Certain terms may be used in an LTCI policy only if they are defined as specified by the NAIC act or regulation. Examples are "home healthcare services," "personal care," and "skilled nursing care."
Eligibility for benefits cannot depend on the insured having been previously hospitalized or having previously received a higher level of long-term care.
Only certain exclusions are allowed. These include preexisting conditions and the other exclusions listed above under "Exclusions. "
If one policy replaces another, any exclusions of preexisting conditions must be waived to the extent that similar exclusions were satisfied in the earlier policy. For example, if the new policy excludes conditions for which treatment was received within six months before the policy goes in force, this exclusion cannot be enforced if the insured has already fulfilled a six-month period for the previous policy.
A policy must offer an inflation protection option. An added premium charge for inflation protection is permitted.
A policy can cover only nursing home care, but it cannot cover only skilled care in a nursing home. All levels of care must be covered. Nor may a policy provide significantly more benefits for skilled care than for other levels of care received in a nursing home.
The only allowable renewal provisions are guaranteed renewable and noncancellable.
A policy must have a third-party notification of lapse provision.
A policy must offer a nonforfeiture optIon.
A policy must have an incontestability clause. This clause limits the insurer's right to contest the policy based on misrepresentations made in the application.

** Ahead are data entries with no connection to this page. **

/-
Copyright (c) 2026 the pub-hodgecm2 formalisation cell (harness21).  New file, outside the frozen port manifest.
Origin: wall-breaker seat `prover-pub-hodgecm2-d2bridge-wb-8-g0-0` (WB-8, sub-socket S-b «equivariance under ι₁ ↦ ῑ₁», structural ∕
definitional route), 2026-08-23.  RE-KEY INPUT (coordinator verdict MIS-KEY ∕ (c-S), flip site «`muLiu`'s sign at w₁»): the recipe of record
under the conjugate pin.  Theorems only, explicit binders, no `sorry`, no new definition.  HC_CM is NOT proved; «Δ2 BRIDGE CLOSED» is NOT claimed.
-/
import Summits.HodgeConjecture.HodgeCM.Model.LiuIndexMuLiu
import HarnessLib

set_option autoImplicit false

/-!
# S-b fragment: Liu's weight-one table `muLiu` under the conjugate pin `ῑ₁ := conj ∘ ι₁`

`ῑ₁` and `ι₁` define the same place (`w̄₁ = w₁`), and a CM type contains exactly one of them; so the recipe of record flips sign:
`muLiu ῑ₁ ρ q = - muLiu ι₁ ρ q` for every section `ρ` and class `q` (at `w₁`: `∓1 ↦ ±1`; elsewhere `0`).  This is the kernel form of the
flip site «`muLiu`'s sign at `w₁`» of the orientation re-key (GAP-READ-1), for `REKEY-FLIPSITES.md`.
-/

noncomputable section

namespace Summit.HodgeConjecture.CorCM.D2Bridge

open NumberField NumberField.InfinitePlace NumberField.ComplexEmbedding
open HodgeCM HodgeCM.Model HodgeCM.Model.LiuIndex

variable {L : CMField}

/-- `conj ∘ ι₁` is Mathlib's conjugate embedding `ComplexEmbedding.conjugate ι₁` (definitionally). [folklore] -/
theorem starRingEnd_comp_eq_conjugate (ι₁ : (L : Type) →+* ℂ) : (starRingEnd ℂ).comp ι₁ = conjugate ι₁ :=
  RingHom.ext fun _ => rfl

/-- The real place under the conjugate pin is the real place under the pin (`mk ῑ₁ = mk ι₁`). [folklore] -/
theorem cmPlace_starRingEnd_comp (ι₁ : (L : Type) →+* ℂ) :
    HypCensus.cmPlace (L : Type) ((starRingEnd ℂ).comp ι₁) = HypCensus.cmPlace (L : Type) ι₁ := by
  apply Subtype.ext
  change ((mk ((starRingEnd ℂ).comp ι₁)).comap _) = (mk ι₁).comap _
  rw [starRingEnd_comp_eq_conjugate, mk_conjugate_eq]

/-- The indicator `𝟙_{w₁}` is the same for `ι₁` and `ῑ₁`. [folklore] -/
theorem placeIndicator_starRingEnd_comp (ι₁ : (L : Type) →+* ℂ) :
    placeIndicator (L := L) ((starRingEnd ℂ).comp ι₁) = placeIndicator (L := L) ι₁ := by
  unfold placeIndicator
  rw [cmPlace_starRingEnd_comp]

/-- **`muLiu` flips sign under the conjugate pin**: `muLiu ῑ₁ ρ q = - muLiu ι₁ ρ q` (the CM type `Φ^δ(q)` contains exactly one of `ι₁`, `ῑ₁`;
the place indicator is unchanged).  The flip site «`muLiu`'s sign at `w₁`» of the orientation re-key, in the kernel. [folklore] -/
theorem muLiu_starRingEnd_comp (ι₁ : (L : Type) →+* ℂ) (ρ : GramClass L → RealScalar L) (q : GramClass L) :
    muLiu ((starRingEnd ℂ).comp ι₁) ρ q = -muLiu ι₁ ρ q := by
  by_cases h : ι₁ ∈ (SignRecipe.lineType (GramClass.scalar ρ q) (GramClass.conj_scalar ρ q) (GramClass.scalar_ne ρ q)).1
  · have h' : (starRingEnd ℂ).comp ι₁ ∉
        (SignRecipe.lineType (GramClass.scalar ρ q) (GramClass.conj_scalar ρ q) (GramClass.scalar_ne ρ q)).1 := by
      rw [starRingEnd_comp_eq_conjugate, HodgeCM.CMTypeOps.conjugate_mem_iff_notMem, not_not]
      exact h
    rw [muLiu_of_mem h, muLiu_of_not_mem h', placeIndicator_starRingEnd_comp, neg_neg]
  · have h' : (starRingEnd ℂ).comp ι₁ ∈
        (SignRecipe.lineType (GramClass.scalar ρ q) (GramClass.conj_scalar ρ q) (GramClass.scalar_ne ρ q)).1 := by
      rw [starRingEnd_comp_eq_conjugate, HodgeCM.CMTypeOps.conjugate_mem_iff_notMem]
      exact h
    rw [muLiu_of_not_mem h, muLiu_of_mem h', placeIndicator_starRingEnd_comp]

/-- Pointwise form: `muLiu ῑ₁ ρ q w = - muLiu ι₁ ρ q w`. [folklore] -/
theorem muLiu_starRingEnd_comp_apply (ι₁ : (L : Type) →+* ℂ) (ρ : GramClass L → RealScalar L) (q : GramClass L)
    (w : InfinitePlace (L : Type)) :
    muLiu ((starRingEnd ℂ).comp ι₁) ρ q w = -muLiu ι₁ ρ q w := by
  rw [muLiu_starRingEnd_comp, Pi.neg_apply]

/-- As functions of the class: `muLiu ῑ₁ ρ = -muLiu ι₁ ρ`. [folklore] -/
theorem muLiu_starRingEnd_comp_eq_neg (ι₁ : (L : Type) →+* ℂ) (ρ : GramClass L → RealScalar L) :
    muLiu ((starRingEnd ℂ).comp ι₁) ρ = -muLiu ι₁ ρ :=
  funext fun q => muLiu_starRingEnd_comp ι₁ ρ q

/-- **The `PhiMu` slot flips under the conjugate pin**: `PhiMuLine ῑ₁ p ↔ ¬ PhiMuLine ι₁ p` (`Φ^δ(p)` contains exactly one of `ι₁`, `ῑ₁`) —
the flip site «`PhiMuLine ι₁`» (`liuDictionaryOfWeilFamily` :254) of the orientation re-key, in the kernel. [folklore] -/
theorem phiMuLine_starRingEnd_comp_iff (ι₁ : (L : Type) →+* ℂ)
    {JV : Matrix (Fin 3) (Fin 3) (L : Type)} {TV : Matrix (Fin 3) (Fin 3) ↥(maximalRealSubfield (L : Type))}
    {δ : (L : Type)} {hcδ : IsCMField.complexConj (L : Type) δ = -δ} {hδ : δ ≠ 0} {d : ↥(maximalRealSubfield (L : Type))}
    {hd : δ * δ = algebraMap _ (L : Type) d} {hV : TV.IsSymm} {hVd : IsUnit TV.det}
    {hJV : JV = TV.map (algebraMap _ (L : Type))}
    (p : SplitLine JV TV hcδ hδ hd hV hVd hJV) :
    SplitLine.PhiMuLine ((starRingEnd ℂ).comp ι₁) p ↔ ¬ SplitLine.PhiMuLine ι₁ p := by
  change (starRingEnd ℂ).comp ι₁ ∈ (p.lineType).1 ↔ ¬ ι₁ ∈ (p.lineType).1
  rw [starRingEnd_comp_eq_conjugate]
  exact HodgeCM.CMTypeOps.conjugate_mem_iff_notMem _ _

end Summit.HodgeConjecture.CorCM.D2Bridge

end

As stated above, most states have adopted the NAlC models, but some have adopted them only in part and others not at all. And different states have adopted different versions. (Several versions have been developed over time by the NAlC.) Consequently, not all the rules listed above apply in every state. Also, in many regulatory areas the NAlC models provide only general guidelines within which each state must develop its own specific rules. Finally, some states have enacted additional laws and regulations governing long-term care insurance that are not based on the NAIC models. For example, some states require that certain types of care be covered (for example, home care as well as nursing home care), and some states mandate minimum benefit amounts and prohibit certain policy provisions. Thus, although the development of the NAIC models has created some degree of standardization among states in the regulation of long-term care insurance, there are nonetheless many differences.